Netflix has agreed to buy Warner Bros Discovery's TV, film studios and streaming division for US$72-billion, a deal that would hand control of one of Hollywood's most prized and oldest assets to the streaming pioneer.
Reuters
Moviegoing might have died Thursday night. Perhaps that sounds a tad dramatic, but sometimes you have to deploy the hyperbolic language of Hollywood, especially when describing an industry disaster that is existentially on par with the most explosive chaos ever put on the big screen.
The calamity stems from the news that Netflix is officially buying Warner Bros. Discovery for US$82.7-billion ($114.6-billion) in total enterprise value. While the mammoth acquisition is far from a done deal – there are genuine antitrust concerns at play, and Paramount Skydance, Netflix’s rival suitor for WBD up until a moment ago, could throw up all variety of legal challenges – the fact that the situation even got this far is a sign of the end times for Hollywood as we know it. Make no mistake: This is a devastating blow for movie theatres, filmmakers, television creators and, of course, audiences.
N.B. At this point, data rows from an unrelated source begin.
import Literature.NumberTheory.EllipticCurves.BSDAnalyticRank
import Literature.NumberTheory.EllipticCurves.Selmer
import Mathlib.Analysis.SpecialFunctions.Pow.Real
import Mathlib.Topology.Algebra.InfiniteSum.Basic
import HarnessLib

/-!
# Heath-Brown 1994 (Invent. Math. 118), *The size of Selmer groups for the congruent number problem, II*: Theorem 1 (all moments of `2^{s(D)}`) and Theorem 2 (the limiting distribution of the `2`-Selmer rank `s(D)` of `E_D : y² = x³ − D²x`) AS PRINTED

HONEST FRAMING (cell `bsd-print-cf2`, D-0131 (2) PRINT TIER, typer seat `ty1`; HOME
`run/shared/lean/pub/bsd-print-cf2/`): PUBLISHED theorems vendored as named `Prop`s (nothing
asserted, nothing discharged; D-0014), every printed hypothesis a binder, locators into the held
text. These two theorems are the headline of a paper named in the cell's charter (prover p2's
"Heath-Brown / Monsky matrices" sentence); they are DISTRIBUTIONAL statements about the `2`-Selmer
rank of the congruent number curves (`j = 1728`, CM by `ℤ[i]`) over the odd square-free `D` in a
residue class mod `8`, AT the prime `2` but certifying NO individual curve and carrying NO
Birch–Swinnerton-Dyer content. (They are the "Theorem 14" ingredient — density `2λ = 0.8388…` of
`{s(D) = 1}` — of Tian's ICM 2022 survey Thm. 8.) The companion file
`HeathBrown1994/CongruentTwoSelmerMonskyMatrix.lean` holds Monsky's appendix (the exact value of
`#Sel₂(E_D)` per `D`); this file adds the paper's own Theorems 1–2. Nothing is booked here.

Source. D. R. Heath-Brown, *The size of Selmer groups for the congruent number problem, II*,
Invent. Math. **118** (1994) 331–370, doi:10.1007/bf01231536 [HeathBrown1994SelmerCongruentII]
(PUBLISHED, refereed). Text read: the held OA typescript `paper:heathbrown1994-size-selmer-
groups-congruent-number-problem-ii` (42 pp.; `pNNNN` = typescript page; §1 = pp. 1–8).

## The printed statements (verbatim, typescript pp. 1–3)

* Set-up (p. 1 L8–L26): "`E_D : y² = x³ − D²x` (1) … we shall, restrict attention to square-free
  numbers `D`. … The number of `2`-descents is the order of the Selmer group `S^{(2)}`. This is a
  power of `2`, and will be a multiple of `4`, on account of the rational points of order `2` on
  `E_D`. We shall therefore write `#S^{(2)} = 2^{2+s(D)}`. … `S(X, h) = {1 ≤ D ≤ X; D ≡ h (mod 8),
  D odd and square-free}`."
* **Theorem 1** (p. 2 L3–L11): "For `h = 1, 3, 5` or `7`, and any fixed positive integer `k` we have
  `∑_{D ∈ S(X,h)} 2^{k s(D)} = c_k #S(X, h) + o_k(X)` as `X → ∞`, where `c_k = ∏_{j=1}^{k} (1 + 2^j)`."
* **Theorem 2** (p. 2 L16–L30): "Let `λ = ∏_{n=1}^{∞} (1 + 2^{−n})^{−1} = ∏_{n=0}^{∞} (1 − 2^{−2n−1})
  = 0.4194…`, and `d_r = λ · 2^r / ∏_{1 ≤ j ≤ r} (2^j − 1)` (`r = 0, 1, 2, …`). Then if `h = 1` or `3`,
  and `r` is even, or if `h = 5` or `7`, and `r` is odd, we have
  `#{D ∈ S(X, h) : s(D) = r} ∼ d_r #S(X, h)`, as `X → ∞`."
* Parity (p. 3 L10–L12): "`s(D) ≡ 0 (mod 2)` for `D ≡ 1` or `3 (mod 8)`, `s(D) ≡ 1 (mod 2)` for
  `D ≡ 5` or `7 (mod 8)`" (Monsky's appendix; tree `HeathBrown1994/CongruentTwoSelmerMonskyMatrix`).
* Corollary 1 (p. 3 L29–L32): "`#{D ∈ S(X,h); s(D) ≥ r}/#S(X,h) ≤ 1.7313… × 2^{−(r²−r)/2} + o(1)`";
  Corollaries 2–4 (mean values `c′ = 1.2039…`, `c″ = 1.3250…`; the same bounds for the rank
  `r(D) ≤ s(D)`) — recorded, not typed.

## Transcription (tree dictionary)

* `E_D` = the tree's `congruentNumberCurve D : y² = x³ − D²x` (`BSDAnalyticRank`), literally;
  `S^{(2)}` = the tree's `2`-Selmer group over `ℚ`, `WeierstrassCurve.selmerGroup (congruentNumberCurve D) 2`
  (`Selmer.lean`; the same object as in `HeathBrown1994.monsky_card_selmerGroup_two_odd` and
  `Smith2016.cor13_bsd_of_selmerRankTwo`).
* "`#S^{(2)} = 2^{2+s(D)}`": `selmerRankTwo D := log₂ #S^{(2)}(E_D) − 2` (a definition with body;
  `Nat.log`, `Nat.card`; for square-free `D` the Selmer group is finite of order `2^{2+s}`, so this IS
  the printed `s(D)`; junk otherwise, never used).
* `S(X, h)` = `hbSet X h` := `{D ∈ [1, X] : D % 8 = h ∧ Squarefree D}` as a `Finset ℕ` (for odd `h`
  the congruence makes `D` odd); `X` runs through `ℕ` (the counting functions only change at
  integers, so `X → ∞` through `ℕ` is the printed limit).
* Theorem 1's "`= c_k #S(X,h) + o_k(X)`": `(∑_{D ∈ S(X,h)} 2^{k s(D)} − c_k #S(X,h)) / X → 0`.
* Theorem 2's "`#{…} ∼ d_r #S(X,h)`": `#{D ∈ S(X,h) : s(D) = r} / #S(X,h) → d_r` (`d_r > 0` and
  `#S(X,h) → ∞`, so this is the printed asymptotic equivalence); `λ` as the convergent infinite
  product `∏' n, (1 + 2^{−(n+1)})⁻¹` over `n : ℕ` (Mathlib `tprod`), `d_r` literally.
No `_holds` is expected (Heath-Brown's character-sum / linked-variables analysis of §§2–7).
Consumers take `(h : thm1_moments_two_pow_selmerRank)` etc.

## References
* [HeathBrown1994SelmerCongruentII] D. R. Heath-Brown, Invent. Math. 118 (1994) 331–370:
  §1 (typescript pp. 1–4: set-up, Thm. 1, Thm. 2, parity, Cor. 1–4), §8 (proof of Thm. 2).
* [Tian2023CongruentICM] Y. Tian, Proc. ICM 2022, Thm. 14 (the density `0.8388… = d₁` of
  `{s(n) = 1}`), Thm. 8.
-/

noncomputable section

open scoped Classical Topology

open Filter WeierstrassCurve Literature.NumberTheory.EllipticCurves

namespace Literature.NumberTheory.EllipticCurves.HeathBrown1994

/-! ### §1. Vocabulary (definitions with bodies; nothing asserted) -/

/-- **Heath-Brown's `2`-Selmer rank `s(D)`** of `E_D : y² = x³ − D²x` (p. 1): "The number of
`2`-descents is the order of the Selmer group `S^{(2)}`. This is a power of `2`, and will be a
multiple of `4` … We shall therefore write `#S^{(2)} = 2^{2+s(D)}`", rendered as
`log₂ #Sel₂(E_D/ℚ) − 2` with the tree's `2`-Selmer group over `ℚ`.
[cite: HeathBrown1994SelmerCongruentII, §1 (typescript p. 1 L14–L19)] -/
def selmerRankTwo (D : ℕ) : ℕ :=
  Nat.log 2 (Nat.card ((congruentNumberCurve D).selmerGroup 2)) - 2

/-- Unfolding of `selmerRankTwo`. [cite: HeathBrown1994SelmerCongruentII, §1 (typescript p. 1 L14–L19)] -/
theorem selmerRankTwo_def (D : ℕ) :
    selmerRankTwo D = Nat.log 2 (Nat.card ((congruentNumberCurve D).selmerGroup 2)) - 2 :=
  rfl

/-- **`S(X, h) = {1 ≤ D ≤ X ; D ≡ h (mod 8), D odd and square-free}`** (p. 1 L25–L26), as a finite
set of natural numbers (for the odd residues `h = 1, 3, 5, 7` of the theorems the congruence forces
`D` odd). [cite: HeathBrown1994SelmerCongruentII, §1 (typescript p. 1 L25–L26)] -/
def hbSet (X h : ℕ) : Finset ℕ :=
  (Finset.Icc 1 X).filter fun D ↦ D % 8 = h ∧ Squarefree D

/-- Unfolding of `hbSet`. [cite: HeathBrown1994SelmerCongruentII, §1 (typescript p. 1 L25–L26)] -/
theorem hbSet_def (X h : ℕ) :
    hbSet X h = (Finset.Icc 1 X).filter fun D ↦ D % 8 = h ∧ Squarefree D :=
  rfl

/-- **`c_k = ∏_{j=1}^{k} (1 + 2^j)`** (Thm. 1). [cite: HeathBrown1994SelmerCongruentII, Thm. 1 (typescript p. 2 L8–L11)] -/
def momentConst (k : ℕ) : ℝ :=
  ∏ j ∈ Finset.Icc 1 k, (1 + (2 : ℝ) ^ j)

/-- **`λ = ∏_{n=1}^{∞} (1 + 2^{−n})^{−1} = 0.4194…`** (Thm. 2), as the infinite product over
`n + 1`, `n : ℕ`. [cite: HeathBrown1994SelmerCongruentII, Thm. 2 (typescript p. 2 L17–L23)] -/
def lambdaHB : ℝ :=
  ∏' n : ℕ, (1 + (2 : ℝ) ^ (-((n : ℝ) + 1)))⁻¹

/-- **`d_r = λ · 2^r / ∏_{1 ≤ j ≤ r} (2^j − 1)`** (Thm. 2; `r = 0, 1, 2, …`; `d₀ = λ`, `d₁ = 2λ =
0.8388…`). [cite: HeathBrown1994SelmerCongruentII, Thm. 2 (typescript p. 2 L25–L27)] -/
def limitFreq (r : ℕ) : ℝ :=
  lambdaHB * (2 : ℝ) ^ r / ∏ j ∈ Finset.Icc 1 r, ((2 : ℝ) ^ j - 1)

/-! ### §2. The printed theorems (named facts; nothing asserted) -/

/-- **Heath-Brown 1994, Theorem 1** (verbatim in the module docstring): "For `h = 1, 3, 5` or `7`,
and any fixed positive integer `k` we have `∑_{D ∈ S(X,h)} 2^{k s(D)} = c_k #S(X, h) + o_k(X)` as
`X → ∞`, where `c_k = ∏_{j=1}^{k} (1 + 2^j)`." Transcription (module docstring):
`(∑_{D ∈ hbSet X h} 2^{k · s(D)} − c_k · #hbSet X h) / X → 0` along `X → ∞` in `ℕ`, with
`s = selmerRankTwo`. DISTRIBUTIONAL; no individual curve is certified. PUBLISHED (refereed).
[cite: HeathBrown1994SelmerCongruentII, Thm. 1 (typescript p. 2 L3–L11)] -/
def thm1_moments_two_pow_selmerRank : Prop :=
  ∀ (h : ℕ), (h = 1 ∨ h = 3 ∨ h = 5 ∨ h = 7) → ∀ (k : ℕ), 0 < k →
    Tendsto
      (fun X : ℕ ↦
        ((∑ D ∈ hbSet X h, (2 : ℝ) ^ (k * selmerRankTwo D)) -
            momentConst k * ((hbSet X h).card : ℝ)) / (X : ℝ))
      atTop (𝓝 0)

/-- **Heath-Brown 1994, Theorem 2** (verbatim in the module docstring): "Let
`λ = ∏_{1}^{∞} (1 + 2^{−n})^{−1} = ∏_{0}^{∞} (1 − 2^{−2n−1}) = 0.4194…`, and
`d_r = λ 2^r / ∏_{1 ≤ j ≤ r} (2^j − 1)` (`r = 0, 1, 2, …`). Then if `h = 1` or `3`, and `r` is even,
or if `h = 5` or `7`, and `r` is odd, we have `#{D ∈ S(X, h) : s(D) = r} ∼ d_r #S(X, h)`, as
`X → ∞`." Transcription (module docstring): the proportion
`#{D ∈ hbSet X h : selmerRankTwo D = r} / #hbSet X h → limitFreq r` (`d_r > 0`, so this is the
printed `∼`). (For the complementary parities the count is `0` by the parity theorem — Monsky's
appendix, tree `HeathBrown1994/CongruentTwoSelmerMonskyMatrix.lean` — and is not part of this
statement.) DISTRIBUTIONAL. PUBLISHED (refereed).
[cite: HeathBrown1994SelmerCongruentII, Thm. 2 (typescript p. 2 L16–L30), §8 (proof)] -/
def thm2_selmerRank_distribution : Prop :=
  ∀ (h r : ℕ), ((h = 1 ∨ h = 3) ∧ Even r) ∨ ((h = 5 ∨ h = 7) ∧ Odd r) →
    Tendsto
      (fun X : ℕ ↦
        (((hbSet X h).filter fun D ↦ selmerRankTwo D = r).card : ℝ) / ((hbSet X h).card : ℝ))
      atTop (𝓝 (limitFreq r))

end Literature.NumberTheory.EllipticCurves.HeathBrown1994
/-- `nrm B` = integral closure of `B` in `K` — mirror of the route's `let nrm`. [folklore] -/
def syzNrm (B : Subalgebra k K) : Subalgebra k K :=
  Algebra.adjoin k {y : K | IsIntegral ↥B y}

variable (k K) in
/-- The syzygy-flattening tower along `O` from the affine model `A` — mirror of the route's
`let tower` (`T₀ = loc A`, `T_(m+1) = loc (nrm (chart T_m))`). [cite: Villamayor2006Flattening, Thm. 2.7] -/
def syzTower (O : ValuationSubring K) (A : Subalgebra k K) (m : ℕ) : Subalgebra k K :=
  @Nat.rec (fun _ => Subalgebra k K) (syzLoc O A) (fun _ B => syzLoc O (syzNrm (syzChart O (syzTrdeg k K) B))) m

end Mirror

/-- The crux, unfolded through the mirrored tower: `Globalisation` IS
`∀ p prime, (dimension-zero valuative termination of syzTower) → ResolutionInChar p`, definitionally.
[folklore] -/
theorem syzygyGlobalisation_iff :
    Globalisation ↔ ∀ p : ℕ, p.Prime → (∀ (k K : Type) [Field k] [CharP k p] [Field K] [Algebra k K] (O : ValuationSubring K) (A : Subalgebra k K), (∀ c : k, algebraMap k K c ∈ O) → A.FG → IsFractionRing ↥A K → A.toSubring ≤ O.toSubring → (∀ y : K, y ∈ O → ∃ f : Polynomial k, f ≠ 0 ∧ O.valuation (Polynomial.aeval y f) < 1) → ∃ m : ℕ, IsRegularLocalRing ↥(syzTower k K O A m)) → Literature.AlgebraicGeometry.Resolution.ResolutionInChar.{0} p :=
  Iff.rfl

/-! ## The crux is implied by the summit (irrefutability certificate) -/

/-- `¬ Globalisation → ¬ ResolutionOfSingularities`: the summit gives `ResolutionInChar p` outright, so it
implies the crux with its antecedent unused; contrapositively every refutation of the crux is a
refutation of resolution of singularities in some prime characteristic. [folklore] -/
theorem not_resolutionOfSingularities_of_not_syzygyGlobalisation :
    ¬ Globalisation → ¬ _root_.ResolutionOfSingularities :=
  fun hG hS => hG fun p hp _ => hS p hp

/-- Sharper: a refutation of the crux is EXACTLY a prime `p` at which the tower terminates along every
dimension-zero valuation while resolution in characteristic `p` fails. [folklore] -/
theorem not_syzygyGlobalisation_iff :
    ¬ Globalisation ↔ ∃ p : ℕ, p.Prime ∧ (∀ (k K : Type) [Field k] [CharP k p] [Field K] [Algebra k K] (O : ValuationSubring K) (A : Subalgebra k K), (∀ c : k, algebraMap k K c ∈ O) → A.FG → IsFractionRing ↥A K → A.toSubring ≤ O.toSubring → (∀ y : K, y ∈ O → ∃ f : Polynomial k, f ≠ 0 ∧ O.valuation (Polynomial.aeval y f) < 1) → ∃ m : ℕ, IsRegularLocalRing ↥(syzTower k K O A m)) ∧ ¬ Literature.AlgebraicGeometry.Resolution.ResolutionInChar.{0} p := by
  rw [syzygyGlobalisation_iff]
  push Not
  rfl
/-! ### The X9 height form is crux 0515's registered open stub H, restricted to X9 -/

/-- **Crux 0515's height-side open core implies this crux, modulo GZK only.**  The registered line
`Cruxes/PAdicOrderRankOneR4/Lines/height_side_schneider.lean` of crux `PAdicOrderRankOneR4`
(stmt-BirchSwinnertonDyer-0515) has the open stub H `stub_schneiderRankOne` — its signature is the hypothesis
`hH` below VERBATIM: every admissible rational point of every analytic-rank-one curve has `ĥ_p ≠ 0` at every
good ordinary `p ≥ 5`.  Restricted to X9 pairs (`p ≥ 5` good ordinary is inside `ClassX9`) it is this file's
height form, hence gives `Theses.SmallImageMuTransfer.SchneiderX9RankOne` by name, granted GZK.  (Compare
p606472: the ANALYTIC open stub of line `birth` is crux 0515 itself restricted to X9; here the HEIGHT-side
stub H of 0515's line suffices, with one published input instead of three.)
[cite: MazurSteinTate2006, §1 and Conj. 1.1] -/
theorem schneiderX9RankOne_of_stubH (hGZK : rank_eq_analyticRank_of_analyticRank_le_one)
    (hH : ∀ (W : WeierstrassCurve ℚ) [W.IsElliptic] [W.IsGloballyMinimal] (p : ℕ) [Fact p.Prime],
      5 ≤ p → IsOrdinaryAt W p → W.analyticRank = 1 →
        ∀ P : W.toAffine.Point, W.IsAdmissible p P → W.canonicalPAdicHeight p P ≠ 0) :
    Theses.SmallImageMuTransfer.SchneiderX9RankOne :=
  (schneiderX9RankOne_iff_heightForm hGZK).mpr fun W _ _ p _ hX9 han ↦
    hH W p hX9.2.1 ⟨hX9.2.2.1, hX9.2.2.2.1⟩ han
Under the terms of the deal, Netflix would acquire the entire catalogue of the 102-year-old Warner Bros. studio – one of the last five remaining “legacy” studios in Hollywood, alongside Disney, Universal, Paramount Skydance and Sony Pictures – as well as its television and streaming arms, including HBO. In terms of intellectual property, WBD has a gold mine of brands ripe for exploitation. Harry Potter, the DC cinematic universe including Batman and Superman, Looney Tunes, Game of Thrones, The Lord of the Rings, The Sopranos, The Conjuring, The Matrix, the Ocean’s films, Barbie, not to mention such Golden Age classics as Casablanca and The Maltese Falcon: They will now all be under the aegis of Netflix.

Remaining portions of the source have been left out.